> [TRY IT]:
Return every line of the data that contains the string "crux".

> [DATA TO PROCESS]:
import Summits.QuantumFields.YangMills.Theorems.UnitScaleTiltProp7GreenOneBlockFamilyPackage
import Summits.QuantumFields.YangMills.Theorems.UnitScaleTiltProp7OneFormGreenBlockDivergenceFamilyAllMembers
import Summits.QuantumFields.YangMills.Theorems.UnitScaleTiltProp7GaugeProjectorBlockPackageC2AllMembers
import Summits.QuantumFields.YangMills.Theorems.UnitScaleTiltProp7TJSlotCoerciveClosedAllMembers
import HarnessLib

/-!
# (R-EDITION, ROOM-FREE: ✓p777462 `…GreenOneBlockFamilyPackage` §3 re-run over the `_allMembers` suppliers — (Db) ✓p776692, (c2b) ✓p776021, T3-R, T1-R B ✓p777505, K6-h133-R;
# the no-wrap ROOM antecedent is GONE from the statement; §1∕§2 are IMPORTED from ✓p777462; nothing else changed.)
# Route `UnitScaleTilt`, crux K1 «MinimiserStabilityRegPr» (stmt-QuantumFields-19200), EX rows `norm_G`∕`norm_H₁` (J-slot `Δ₁ᴾ`), family level — (GJ-PKG):
# **THE `hGblk`(Δ₁) AND `hΔb`(Δ₁) ∃-PACKAGE** — E2 ✓`hGblk_one_of_blockLetters` and E4 ✓`hDelta_one_of_blockLetters` AT EVERY MEMBER, their SEVEN block letters, the two positivity
# classes and the window DISCHARGED by landed L-only families: (Gb) ✓`blockSup_GT_DeltaEtaSlot_family`, (Db) ✓`divergence_GT_DeltaEtaSlot_family`, (c1b)(c3b) ✓`hc1b_hc3b_family`,
# (c2b) ✓`hc2b_family`, (Tb) T1 ✓`tjValueRows_family_of_h133` ∘ ✓`h133_family_exists` (via T3 ✓`tjValueRows_exists`), (TDb) T1 ✓`tjDivRows_family_of_h133_hqG` (the gauge-spike
# Hessian row `hqG` DISPLAYED — px19's (q-gauge) programme), `PosOnto`(Δ^η) ✓`hco_DeltaEtaSlot_exists`, `PosOnto`(Δ₁ᴾ) T3 ✓`hco_DeltaOnePJ_exists`

Cell `ym3-torus` (HUMAN RULING D-0037; rung R3 = SU(2) YM₃ on T³ — NOT d = 4, NOT infinite volume, NOT a mass gap, NOT Clay).  Width seat `ym3-torus-px12` (gen 18); px16 g14's
13:44Z «GJ-PKG» LOCATE is the cut, px16's GΠ-PKG ✓p775408 the token pattern.  THEOREMS ONLY (0 `def`, 0 `sorry`); `--supports stmt-QuantumFields-19200 --as helper`; count-neutral.

WHAT.  ★★★ `hGblk_one_family_exists` — for positive L-only weights `c₀ cB`, a coupling window `0 < a₀ ≤ a₁`, and px19's `hqG` family (letters `αq qG`; DISPLAYED), THERE ARE L-only
`αP CP KP δP : ℕ → ℝ` (cap with the three windows of record and `≤ 1`, constants `≥ 0`, rate `> 0`) such that for every `L > 1`, member `i`, background `U₀` with `RegPr ρ U₀`, `ρ ≤ αP L`,
under `Lift`, ROOM and the coupling window: E2's two conclusions (the block-supported decayed sup row of `G₁ = GT … a (DeltaOneP … a (TJSlotP … a)) U₀` and its `D*`-twin, constant
`CP L`, rate `δP L`) AND, third, E4's cone letter `G₁ − G₀` with constant `α′·KP L` for EVERY radius `0 < α′ ≤ αP L` with `RegPr α′ U₀` — LINEAR IN THE RADIUS (the J-term constants
`CT = α′·MT·e^{δ₁}`, `CTD = α′·MD·e^{δ₁}` from T1 are, and E4's `hreg` is taken at `α′`), which is what the slot-generic cone ✓`kinvRow_slot_family_of_cone` needs at `Δx := Δ₁ᴾ` (K6-Δ₁).
PROOF.  §2 = E2∕E4 at the member with radius-linear T-letters (window §1 `hwinJ_E2shape`, E4's constant ≤ `α′·KP` by §1 `coneJ_E4shape`); §3 = nine `obtain`s, common rate
`δ₁ L := min` of the four G-letter rates (✓`blockLetter_mono_rate`), T letters TAKEN at rate `δ₁`, `ν = δ = δ₁∕2`, cap `αP ≤ 1∕(2W+2)`.
HONEST SCOPE.  An `∃`-package over landed `∃`-packages and E2∕E4's member theorems; CONDITIONAL on the displayed `hqG` family ONLY; nothing of `hqG`, `hKinv`(Δ₁), `norm_H₁`, EX or the
crux is proved; no summit is proved by a helper.  Credit: E1∕E2 ★p1 g27, E4 px10 g14, families px16∕px21∕px5, (γ) ★p1, the cut px16 g14.

References: T. Bałaban, CMP **99** (1985) 389–434 [Balaban1985BackgroundPropagators] (Thm 3.3 (3.46)–(3.49) pp.398–399, (3.122) p.420, (3.127)–(3.131) pp.421–422, Thm 3.12 p.423);
CMP **102** (1985) 277–309 [Balaban1985Variational] (Thm 1 p.279).
-/

set_option autoImplicit false

noncomputable section

open scoped Matrix.Norms.L2Operator BigOperators InnerProductSpace ComplexConjugate

namespace Summit.QuantumFields.YangMills.Theorems.Prop7GreenOneBlockFamilyPackageAllMembers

> [ANSWER SECTION]:
# Route `UnitScaleTilt`, crux K1 «MinimiserStabilityRegPr» (stmt-QuantumFields-19200), EX rows `norm_G`∕`norm_H₁` (J-slot `Δ₁ᴾ`), family level — (GJ-PKG):
crux is proved; no summit is proved by a helper.  Credit: E1∕E2 ★p1 g27, E4 px10 g14, families px16∕px21∕px5, (γ) ★p1, the cut px16 g14.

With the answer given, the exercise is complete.